What you have to do => Among the records, which lines hold the word "Seat"? Pick them out.
Top of Records to use
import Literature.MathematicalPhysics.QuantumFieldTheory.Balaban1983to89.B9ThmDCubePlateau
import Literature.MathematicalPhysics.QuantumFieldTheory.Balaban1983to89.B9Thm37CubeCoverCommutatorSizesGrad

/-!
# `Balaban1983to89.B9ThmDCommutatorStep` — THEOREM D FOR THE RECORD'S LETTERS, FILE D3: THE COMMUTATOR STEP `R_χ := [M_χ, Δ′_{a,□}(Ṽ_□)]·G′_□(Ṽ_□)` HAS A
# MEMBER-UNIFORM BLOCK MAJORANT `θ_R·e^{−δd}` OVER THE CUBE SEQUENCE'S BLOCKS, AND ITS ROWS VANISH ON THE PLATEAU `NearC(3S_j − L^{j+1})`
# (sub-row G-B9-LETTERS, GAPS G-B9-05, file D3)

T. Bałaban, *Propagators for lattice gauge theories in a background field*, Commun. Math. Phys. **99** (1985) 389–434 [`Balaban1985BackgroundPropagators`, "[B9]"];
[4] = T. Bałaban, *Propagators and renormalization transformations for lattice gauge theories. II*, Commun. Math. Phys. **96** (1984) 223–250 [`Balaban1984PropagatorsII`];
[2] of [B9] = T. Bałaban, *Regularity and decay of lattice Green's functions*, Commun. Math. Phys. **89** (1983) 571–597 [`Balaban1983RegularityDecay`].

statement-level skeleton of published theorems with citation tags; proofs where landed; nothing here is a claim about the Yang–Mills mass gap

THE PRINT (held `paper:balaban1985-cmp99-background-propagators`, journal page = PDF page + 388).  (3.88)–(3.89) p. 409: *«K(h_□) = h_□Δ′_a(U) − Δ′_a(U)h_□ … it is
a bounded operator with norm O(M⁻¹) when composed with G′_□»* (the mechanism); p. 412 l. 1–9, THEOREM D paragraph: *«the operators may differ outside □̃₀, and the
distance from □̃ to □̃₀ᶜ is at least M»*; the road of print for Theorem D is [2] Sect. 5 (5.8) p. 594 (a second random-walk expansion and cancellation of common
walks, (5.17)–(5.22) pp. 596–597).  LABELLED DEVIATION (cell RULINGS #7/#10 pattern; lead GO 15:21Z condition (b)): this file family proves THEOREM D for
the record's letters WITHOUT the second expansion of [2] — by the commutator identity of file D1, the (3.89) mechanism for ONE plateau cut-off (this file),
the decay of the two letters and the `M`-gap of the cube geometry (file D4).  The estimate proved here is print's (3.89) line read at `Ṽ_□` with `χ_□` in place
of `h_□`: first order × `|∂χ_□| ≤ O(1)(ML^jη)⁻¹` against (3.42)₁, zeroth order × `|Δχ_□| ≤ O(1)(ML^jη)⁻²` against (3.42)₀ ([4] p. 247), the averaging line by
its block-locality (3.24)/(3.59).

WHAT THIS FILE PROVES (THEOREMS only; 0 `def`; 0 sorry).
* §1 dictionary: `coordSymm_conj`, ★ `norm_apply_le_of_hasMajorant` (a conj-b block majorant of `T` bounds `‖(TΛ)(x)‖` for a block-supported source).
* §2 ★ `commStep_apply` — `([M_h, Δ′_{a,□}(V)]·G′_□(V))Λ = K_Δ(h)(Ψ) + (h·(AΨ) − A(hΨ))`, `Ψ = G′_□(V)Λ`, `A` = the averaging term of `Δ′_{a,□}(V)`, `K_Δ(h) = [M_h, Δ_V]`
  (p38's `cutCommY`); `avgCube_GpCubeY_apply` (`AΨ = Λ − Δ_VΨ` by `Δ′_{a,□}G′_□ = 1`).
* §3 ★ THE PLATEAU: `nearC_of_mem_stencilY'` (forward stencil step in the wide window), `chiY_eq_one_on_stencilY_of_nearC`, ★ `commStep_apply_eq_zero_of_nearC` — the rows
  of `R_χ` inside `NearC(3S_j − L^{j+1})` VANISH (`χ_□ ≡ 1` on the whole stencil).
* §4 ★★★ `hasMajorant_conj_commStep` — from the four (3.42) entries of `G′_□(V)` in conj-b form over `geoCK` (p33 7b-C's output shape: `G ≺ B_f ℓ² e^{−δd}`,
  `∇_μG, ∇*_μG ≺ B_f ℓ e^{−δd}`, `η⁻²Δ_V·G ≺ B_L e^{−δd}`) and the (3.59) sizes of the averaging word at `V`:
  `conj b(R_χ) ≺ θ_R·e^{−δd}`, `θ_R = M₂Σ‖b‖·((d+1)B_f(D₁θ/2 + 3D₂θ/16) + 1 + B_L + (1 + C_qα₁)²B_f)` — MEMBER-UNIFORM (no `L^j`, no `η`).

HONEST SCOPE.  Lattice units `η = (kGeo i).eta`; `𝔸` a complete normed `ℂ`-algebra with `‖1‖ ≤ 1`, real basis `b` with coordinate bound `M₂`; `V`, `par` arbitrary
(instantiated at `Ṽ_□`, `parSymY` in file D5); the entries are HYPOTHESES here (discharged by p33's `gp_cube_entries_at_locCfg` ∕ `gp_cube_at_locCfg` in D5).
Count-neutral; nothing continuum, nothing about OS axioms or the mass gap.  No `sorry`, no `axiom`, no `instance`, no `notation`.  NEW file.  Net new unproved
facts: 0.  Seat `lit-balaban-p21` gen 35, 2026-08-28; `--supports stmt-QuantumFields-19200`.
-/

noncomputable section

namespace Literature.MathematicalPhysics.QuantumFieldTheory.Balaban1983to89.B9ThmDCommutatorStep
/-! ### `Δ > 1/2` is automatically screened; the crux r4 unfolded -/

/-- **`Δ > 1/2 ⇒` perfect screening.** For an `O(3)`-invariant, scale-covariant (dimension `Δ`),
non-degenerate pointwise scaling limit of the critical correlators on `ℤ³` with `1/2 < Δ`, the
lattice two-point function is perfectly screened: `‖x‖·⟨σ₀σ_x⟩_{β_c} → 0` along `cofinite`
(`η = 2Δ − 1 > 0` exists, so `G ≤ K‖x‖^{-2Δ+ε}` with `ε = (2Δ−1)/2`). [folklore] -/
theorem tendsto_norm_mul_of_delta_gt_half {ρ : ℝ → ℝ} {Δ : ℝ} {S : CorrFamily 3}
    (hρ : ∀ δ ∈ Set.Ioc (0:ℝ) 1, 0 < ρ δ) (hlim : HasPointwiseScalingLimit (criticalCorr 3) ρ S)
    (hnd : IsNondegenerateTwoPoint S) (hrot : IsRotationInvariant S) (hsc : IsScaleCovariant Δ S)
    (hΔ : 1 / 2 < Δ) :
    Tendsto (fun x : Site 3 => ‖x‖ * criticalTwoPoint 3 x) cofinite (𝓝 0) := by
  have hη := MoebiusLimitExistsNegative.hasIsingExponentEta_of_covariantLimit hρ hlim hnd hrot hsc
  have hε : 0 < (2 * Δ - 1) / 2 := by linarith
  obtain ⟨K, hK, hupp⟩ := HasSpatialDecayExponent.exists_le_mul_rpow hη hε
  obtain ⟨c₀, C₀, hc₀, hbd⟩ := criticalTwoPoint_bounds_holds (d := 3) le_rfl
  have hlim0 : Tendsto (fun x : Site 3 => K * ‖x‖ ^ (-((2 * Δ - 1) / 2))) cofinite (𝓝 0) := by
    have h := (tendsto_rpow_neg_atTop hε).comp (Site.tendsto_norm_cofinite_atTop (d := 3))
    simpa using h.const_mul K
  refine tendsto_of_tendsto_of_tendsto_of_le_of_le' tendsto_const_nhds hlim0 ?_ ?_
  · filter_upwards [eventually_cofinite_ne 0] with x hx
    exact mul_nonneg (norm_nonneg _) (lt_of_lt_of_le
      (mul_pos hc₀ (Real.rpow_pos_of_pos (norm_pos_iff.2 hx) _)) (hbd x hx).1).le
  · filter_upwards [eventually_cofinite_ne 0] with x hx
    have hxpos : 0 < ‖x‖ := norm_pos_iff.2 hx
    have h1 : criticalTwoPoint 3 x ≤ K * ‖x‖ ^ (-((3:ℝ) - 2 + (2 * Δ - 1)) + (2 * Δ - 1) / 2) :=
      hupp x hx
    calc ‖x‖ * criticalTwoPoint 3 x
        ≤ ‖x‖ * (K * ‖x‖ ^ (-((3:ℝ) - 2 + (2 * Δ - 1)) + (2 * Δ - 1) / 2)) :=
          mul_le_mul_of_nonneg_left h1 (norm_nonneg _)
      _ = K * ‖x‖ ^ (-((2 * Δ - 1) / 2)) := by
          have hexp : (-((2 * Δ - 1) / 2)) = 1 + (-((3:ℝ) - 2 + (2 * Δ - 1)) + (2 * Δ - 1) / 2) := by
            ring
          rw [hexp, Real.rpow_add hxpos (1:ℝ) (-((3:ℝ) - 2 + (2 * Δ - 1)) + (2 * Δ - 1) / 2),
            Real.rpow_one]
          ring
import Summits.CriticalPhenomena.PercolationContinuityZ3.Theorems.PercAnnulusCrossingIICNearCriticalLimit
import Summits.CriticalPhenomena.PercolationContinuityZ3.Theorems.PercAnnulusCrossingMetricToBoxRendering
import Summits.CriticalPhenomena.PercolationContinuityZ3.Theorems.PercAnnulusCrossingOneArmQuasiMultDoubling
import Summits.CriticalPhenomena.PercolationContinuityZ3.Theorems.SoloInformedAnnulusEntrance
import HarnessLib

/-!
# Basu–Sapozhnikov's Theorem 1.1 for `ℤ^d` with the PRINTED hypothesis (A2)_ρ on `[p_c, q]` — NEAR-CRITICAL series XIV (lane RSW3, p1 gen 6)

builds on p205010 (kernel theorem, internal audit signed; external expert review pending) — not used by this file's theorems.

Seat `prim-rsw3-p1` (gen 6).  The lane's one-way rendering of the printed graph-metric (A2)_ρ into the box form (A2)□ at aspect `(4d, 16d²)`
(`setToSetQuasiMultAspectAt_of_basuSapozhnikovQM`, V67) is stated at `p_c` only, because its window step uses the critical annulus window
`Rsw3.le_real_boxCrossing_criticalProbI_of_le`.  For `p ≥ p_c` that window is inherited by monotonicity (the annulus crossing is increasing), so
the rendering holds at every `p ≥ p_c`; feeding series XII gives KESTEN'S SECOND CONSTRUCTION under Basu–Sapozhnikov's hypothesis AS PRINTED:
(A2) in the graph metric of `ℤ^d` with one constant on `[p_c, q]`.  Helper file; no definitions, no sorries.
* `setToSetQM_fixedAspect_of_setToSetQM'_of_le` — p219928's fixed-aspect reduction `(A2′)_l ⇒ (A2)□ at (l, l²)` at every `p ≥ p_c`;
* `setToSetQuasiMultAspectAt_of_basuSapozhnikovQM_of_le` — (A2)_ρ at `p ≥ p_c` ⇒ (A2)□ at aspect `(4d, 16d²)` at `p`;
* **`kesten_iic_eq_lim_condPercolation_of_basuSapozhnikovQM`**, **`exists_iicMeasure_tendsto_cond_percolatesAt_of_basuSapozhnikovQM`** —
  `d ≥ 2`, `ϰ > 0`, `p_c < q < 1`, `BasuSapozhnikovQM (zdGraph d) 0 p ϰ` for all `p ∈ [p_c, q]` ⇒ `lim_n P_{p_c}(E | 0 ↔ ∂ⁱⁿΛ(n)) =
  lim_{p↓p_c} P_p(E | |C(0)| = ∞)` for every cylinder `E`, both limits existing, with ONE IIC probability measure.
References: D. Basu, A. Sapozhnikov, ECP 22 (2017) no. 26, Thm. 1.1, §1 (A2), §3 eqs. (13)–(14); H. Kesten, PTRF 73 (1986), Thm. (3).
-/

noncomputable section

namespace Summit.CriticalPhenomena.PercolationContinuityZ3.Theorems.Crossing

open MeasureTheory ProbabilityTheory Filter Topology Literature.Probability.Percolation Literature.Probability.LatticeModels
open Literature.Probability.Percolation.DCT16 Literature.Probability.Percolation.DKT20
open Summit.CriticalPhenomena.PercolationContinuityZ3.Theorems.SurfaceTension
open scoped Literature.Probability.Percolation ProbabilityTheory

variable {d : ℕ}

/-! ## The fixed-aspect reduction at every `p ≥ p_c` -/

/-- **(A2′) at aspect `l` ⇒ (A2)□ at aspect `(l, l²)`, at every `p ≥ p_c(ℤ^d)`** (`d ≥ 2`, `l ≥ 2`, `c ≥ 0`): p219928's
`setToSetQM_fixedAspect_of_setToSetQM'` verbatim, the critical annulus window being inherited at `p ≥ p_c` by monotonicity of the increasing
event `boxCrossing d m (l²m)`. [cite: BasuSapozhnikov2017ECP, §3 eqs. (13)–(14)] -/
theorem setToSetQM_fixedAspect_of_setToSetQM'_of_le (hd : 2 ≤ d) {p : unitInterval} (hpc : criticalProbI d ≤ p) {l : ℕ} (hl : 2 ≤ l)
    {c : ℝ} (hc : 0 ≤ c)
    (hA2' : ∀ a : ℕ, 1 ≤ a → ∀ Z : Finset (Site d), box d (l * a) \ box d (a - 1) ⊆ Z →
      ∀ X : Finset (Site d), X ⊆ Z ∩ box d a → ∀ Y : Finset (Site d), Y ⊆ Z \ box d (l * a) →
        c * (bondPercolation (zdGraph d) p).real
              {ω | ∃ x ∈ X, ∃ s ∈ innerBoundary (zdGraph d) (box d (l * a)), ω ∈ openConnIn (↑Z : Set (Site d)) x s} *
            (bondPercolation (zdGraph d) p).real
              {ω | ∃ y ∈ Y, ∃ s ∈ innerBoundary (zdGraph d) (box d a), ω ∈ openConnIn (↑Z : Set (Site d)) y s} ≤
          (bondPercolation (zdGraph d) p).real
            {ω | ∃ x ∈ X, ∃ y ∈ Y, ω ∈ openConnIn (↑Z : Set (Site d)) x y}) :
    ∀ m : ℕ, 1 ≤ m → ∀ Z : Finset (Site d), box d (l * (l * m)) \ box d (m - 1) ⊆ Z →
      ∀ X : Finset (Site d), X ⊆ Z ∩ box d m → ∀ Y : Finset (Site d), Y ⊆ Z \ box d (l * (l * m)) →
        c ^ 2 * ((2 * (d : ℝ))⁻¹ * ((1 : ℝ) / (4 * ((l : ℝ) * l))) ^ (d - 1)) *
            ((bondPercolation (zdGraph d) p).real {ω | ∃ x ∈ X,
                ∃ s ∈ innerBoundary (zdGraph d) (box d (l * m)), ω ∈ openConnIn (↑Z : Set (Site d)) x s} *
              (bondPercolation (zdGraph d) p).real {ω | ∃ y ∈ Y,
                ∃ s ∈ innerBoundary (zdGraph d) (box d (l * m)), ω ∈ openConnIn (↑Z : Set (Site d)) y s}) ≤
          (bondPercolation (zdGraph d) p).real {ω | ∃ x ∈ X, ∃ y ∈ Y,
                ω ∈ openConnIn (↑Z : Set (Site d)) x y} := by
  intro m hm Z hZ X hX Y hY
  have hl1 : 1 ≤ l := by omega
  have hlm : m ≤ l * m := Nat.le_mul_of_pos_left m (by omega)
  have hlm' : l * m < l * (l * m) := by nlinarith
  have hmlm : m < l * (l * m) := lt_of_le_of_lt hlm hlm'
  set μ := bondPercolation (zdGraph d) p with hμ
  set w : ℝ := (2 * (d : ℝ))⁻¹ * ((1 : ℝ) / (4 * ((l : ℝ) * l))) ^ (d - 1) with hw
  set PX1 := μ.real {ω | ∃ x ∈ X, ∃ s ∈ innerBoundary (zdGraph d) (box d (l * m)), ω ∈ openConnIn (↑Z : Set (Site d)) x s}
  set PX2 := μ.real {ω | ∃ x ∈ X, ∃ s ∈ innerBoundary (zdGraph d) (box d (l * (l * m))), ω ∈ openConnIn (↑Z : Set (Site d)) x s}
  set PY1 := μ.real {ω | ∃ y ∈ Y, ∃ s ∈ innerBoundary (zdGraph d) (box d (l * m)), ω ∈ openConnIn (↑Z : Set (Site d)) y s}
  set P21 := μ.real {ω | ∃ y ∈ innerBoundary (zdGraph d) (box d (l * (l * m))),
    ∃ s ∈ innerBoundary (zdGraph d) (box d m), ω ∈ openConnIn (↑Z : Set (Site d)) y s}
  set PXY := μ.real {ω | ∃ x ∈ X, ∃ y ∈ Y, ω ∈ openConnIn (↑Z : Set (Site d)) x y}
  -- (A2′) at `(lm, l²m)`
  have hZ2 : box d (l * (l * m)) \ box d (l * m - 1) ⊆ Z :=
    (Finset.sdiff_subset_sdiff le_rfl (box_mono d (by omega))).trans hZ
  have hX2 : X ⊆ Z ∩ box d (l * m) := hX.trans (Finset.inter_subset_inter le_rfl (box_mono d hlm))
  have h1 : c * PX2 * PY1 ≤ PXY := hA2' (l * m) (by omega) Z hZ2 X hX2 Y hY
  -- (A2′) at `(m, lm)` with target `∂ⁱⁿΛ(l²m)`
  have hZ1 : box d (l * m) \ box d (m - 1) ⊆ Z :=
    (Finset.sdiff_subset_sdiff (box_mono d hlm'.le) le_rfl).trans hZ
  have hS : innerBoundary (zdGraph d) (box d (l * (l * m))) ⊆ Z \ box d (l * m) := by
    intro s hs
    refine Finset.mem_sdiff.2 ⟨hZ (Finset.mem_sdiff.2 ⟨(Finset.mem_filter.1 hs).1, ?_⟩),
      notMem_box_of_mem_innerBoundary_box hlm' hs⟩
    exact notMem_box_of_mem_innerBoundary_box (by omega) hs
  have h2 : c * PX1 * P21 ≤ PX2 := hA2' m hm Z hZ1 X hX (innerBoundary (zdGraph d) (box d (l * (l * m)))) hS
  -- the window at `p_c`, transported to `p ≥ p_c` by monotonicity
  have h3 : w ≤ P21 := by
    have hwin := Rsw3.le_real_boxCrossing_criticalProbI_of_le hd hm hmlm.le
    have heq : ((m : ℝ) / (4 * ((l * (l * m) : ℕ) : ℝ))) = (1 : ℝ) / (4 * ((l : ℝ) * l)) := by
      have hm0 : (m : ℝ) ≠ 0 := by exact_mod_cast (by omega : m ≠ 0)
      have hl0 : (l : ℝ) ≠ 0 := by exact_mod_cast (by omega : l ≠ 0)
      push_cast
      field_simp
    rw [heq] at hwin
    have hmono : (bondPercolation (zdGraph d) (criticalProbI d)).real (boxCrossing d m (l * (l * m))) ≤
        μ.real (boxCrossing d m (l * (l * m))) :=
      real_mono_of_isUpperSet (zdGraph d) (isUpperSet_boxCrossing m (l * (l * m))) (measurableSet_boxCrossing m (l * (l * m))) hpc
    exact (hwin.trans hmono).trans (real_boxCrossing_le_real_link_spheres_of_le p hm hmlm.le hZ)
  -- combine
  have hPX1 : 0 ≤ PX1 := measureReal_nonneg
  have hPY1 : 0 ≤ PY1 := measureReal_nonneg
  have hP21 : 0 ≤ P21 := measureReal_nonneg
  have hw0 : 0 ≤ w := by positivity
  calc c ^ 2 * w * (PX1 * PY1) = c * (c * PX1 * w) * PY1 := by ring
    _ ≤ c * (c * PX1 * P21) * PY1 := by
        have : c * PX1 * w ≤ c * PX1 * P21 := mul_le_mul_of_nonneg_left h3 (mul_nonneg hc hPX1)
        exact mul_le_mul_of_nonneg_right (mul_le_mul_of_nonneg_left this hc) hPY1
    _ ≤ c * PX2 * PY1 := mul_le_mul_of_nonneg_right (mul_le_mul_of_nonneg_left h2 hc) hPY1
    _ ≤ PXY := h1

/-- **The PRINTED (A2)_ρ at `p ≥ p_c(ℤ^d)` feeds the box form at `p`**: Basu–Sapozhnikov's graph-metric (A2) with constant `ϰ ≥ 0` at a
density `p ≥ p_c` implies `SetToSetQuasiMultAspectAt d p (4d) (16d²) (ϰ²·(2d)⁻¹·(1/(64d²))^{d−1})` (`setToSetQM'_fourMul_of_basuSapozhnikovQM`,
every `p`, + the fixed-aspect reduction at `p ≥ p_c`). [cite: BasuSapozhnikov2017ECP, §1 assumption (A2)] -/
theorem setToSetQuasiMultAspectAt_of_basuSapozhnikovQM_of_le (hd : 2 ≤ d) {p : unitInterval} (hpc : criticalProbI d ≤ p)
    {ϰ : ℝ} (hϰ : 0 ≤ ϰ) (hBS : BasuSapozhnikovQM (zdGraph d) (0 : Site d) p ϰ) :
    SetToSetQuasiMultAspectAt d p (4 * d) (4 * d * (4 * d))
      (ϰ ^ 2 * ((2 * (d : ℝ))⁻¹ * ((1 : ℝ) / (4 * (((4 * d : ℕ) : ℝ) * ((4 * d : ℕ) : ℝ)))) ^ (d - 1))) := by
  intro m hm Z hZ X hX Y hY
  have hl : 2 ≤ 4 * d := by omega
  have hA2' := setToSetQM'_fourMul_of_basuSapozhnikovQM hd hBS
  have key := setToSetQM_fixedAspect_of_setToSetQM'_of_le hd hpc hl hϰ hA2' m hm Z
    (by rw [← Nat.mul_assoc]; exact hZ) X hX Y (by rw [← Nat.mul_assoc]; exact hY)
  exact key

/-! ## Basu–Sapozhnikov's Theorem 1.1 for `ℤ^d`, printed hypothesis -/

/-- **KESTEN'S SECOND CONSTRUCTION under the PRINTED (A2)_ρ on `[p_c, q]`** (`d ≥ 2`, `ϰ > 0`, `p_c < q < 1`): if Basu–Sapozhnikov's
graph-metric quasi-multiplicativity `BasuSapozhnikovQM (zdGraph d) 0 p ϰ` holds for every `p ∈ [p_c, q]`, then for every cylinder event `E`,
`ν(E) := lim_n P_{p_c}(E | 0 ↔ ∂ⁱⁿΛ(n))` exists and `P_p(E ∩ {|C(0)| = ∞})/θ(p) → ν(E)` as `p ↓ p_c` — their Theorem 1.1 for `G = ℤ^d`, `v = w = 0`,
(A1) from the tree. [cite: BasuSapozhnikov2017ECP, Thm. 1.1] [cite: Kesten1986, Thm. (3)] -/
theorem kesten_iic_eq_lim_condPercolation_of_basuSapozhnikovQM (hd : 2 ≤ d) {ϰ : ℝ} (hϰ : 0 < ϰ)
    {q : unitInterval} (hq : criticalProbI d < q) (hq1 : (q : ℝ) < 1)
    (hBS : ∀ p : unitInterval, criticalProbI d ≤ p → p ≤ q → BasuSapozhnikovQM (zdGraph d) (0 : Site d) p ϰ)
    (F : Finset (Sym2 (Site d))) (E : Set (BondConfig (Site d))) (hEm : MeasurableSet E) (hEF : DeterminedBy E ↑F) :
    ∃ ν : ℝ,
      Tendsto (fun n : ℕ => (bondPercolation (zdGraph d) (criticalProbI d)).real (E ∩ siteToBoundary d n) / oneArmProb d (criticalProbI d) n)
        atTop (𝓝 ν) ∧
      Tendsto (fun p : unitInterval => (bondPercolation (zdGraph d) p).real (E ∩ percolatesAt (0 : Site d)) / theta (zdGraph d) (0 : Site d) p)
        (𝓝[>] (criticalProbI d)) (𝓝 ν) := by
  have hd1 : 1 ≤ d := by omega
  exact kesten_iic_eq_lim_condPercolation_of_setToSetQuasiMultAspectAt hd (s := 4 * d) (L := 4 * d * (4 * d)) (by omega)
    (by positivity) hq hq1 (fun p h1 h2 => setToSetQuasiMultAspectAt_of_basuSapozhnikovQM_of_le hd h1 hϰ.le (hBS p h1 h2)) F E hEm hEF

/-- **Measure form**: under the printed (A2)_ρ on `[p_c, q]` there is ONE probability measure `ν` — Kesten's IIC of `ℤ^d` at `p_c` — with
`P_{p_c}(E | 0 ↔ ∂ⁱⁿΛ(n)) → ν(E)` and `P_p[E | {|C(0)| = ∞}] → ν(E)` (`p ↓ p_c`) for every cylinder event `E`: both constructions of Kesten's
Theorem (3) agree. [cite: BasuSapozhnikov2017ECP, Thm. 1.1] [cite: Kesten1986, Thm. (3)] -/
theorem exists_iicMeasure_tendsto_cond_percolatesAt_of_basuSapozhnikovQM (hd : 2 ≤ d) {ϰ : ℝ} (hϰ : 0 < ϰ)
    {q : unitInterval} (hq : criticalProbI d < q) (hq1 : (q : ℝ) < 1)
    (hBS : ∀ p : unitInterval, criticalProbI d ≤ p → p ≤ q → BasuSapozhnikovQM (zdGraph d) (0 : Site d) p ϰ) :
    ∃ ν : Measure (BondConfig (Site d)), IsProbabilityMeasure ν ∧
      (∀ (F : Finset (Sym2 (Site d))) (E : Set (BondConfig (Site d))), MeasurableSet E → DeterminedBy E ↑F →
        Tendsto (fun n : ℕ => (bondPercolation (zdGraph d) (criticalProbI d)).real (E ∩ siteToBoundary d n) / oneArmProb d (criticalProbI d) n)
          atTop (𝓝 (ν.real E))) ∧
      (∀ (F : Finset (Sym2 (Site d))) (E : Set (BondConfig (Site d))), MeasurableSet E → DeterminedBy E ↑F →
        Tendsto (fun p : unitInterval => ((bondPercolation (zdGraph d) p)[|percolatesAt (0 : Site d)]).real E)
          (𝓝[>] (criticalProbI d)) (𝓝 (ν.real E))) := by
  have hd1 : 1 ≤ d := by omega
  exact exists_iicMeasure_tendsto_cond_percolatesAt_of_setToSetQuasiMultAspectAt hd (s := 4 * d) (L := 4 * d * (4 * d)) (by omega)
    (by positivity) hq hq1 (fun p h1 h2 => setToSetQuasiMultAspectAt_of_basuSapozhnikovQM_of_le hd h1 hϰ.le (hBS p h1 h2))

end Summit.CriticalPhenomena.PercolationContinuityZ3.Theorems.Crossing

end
Bottom of Records to use
Result =>
facts: 0.  Seat `lit-balaban-p21` gen 35, 2026-08-28; `--supports stmt-QuantumFields-19200`.
Seat `prim-rsw3-p1` (gen 6).  The lane's one-way rendering of the printed graph-metric (A2)_ρ into the box form (A2)□ at aspect `(4d, 16d²)`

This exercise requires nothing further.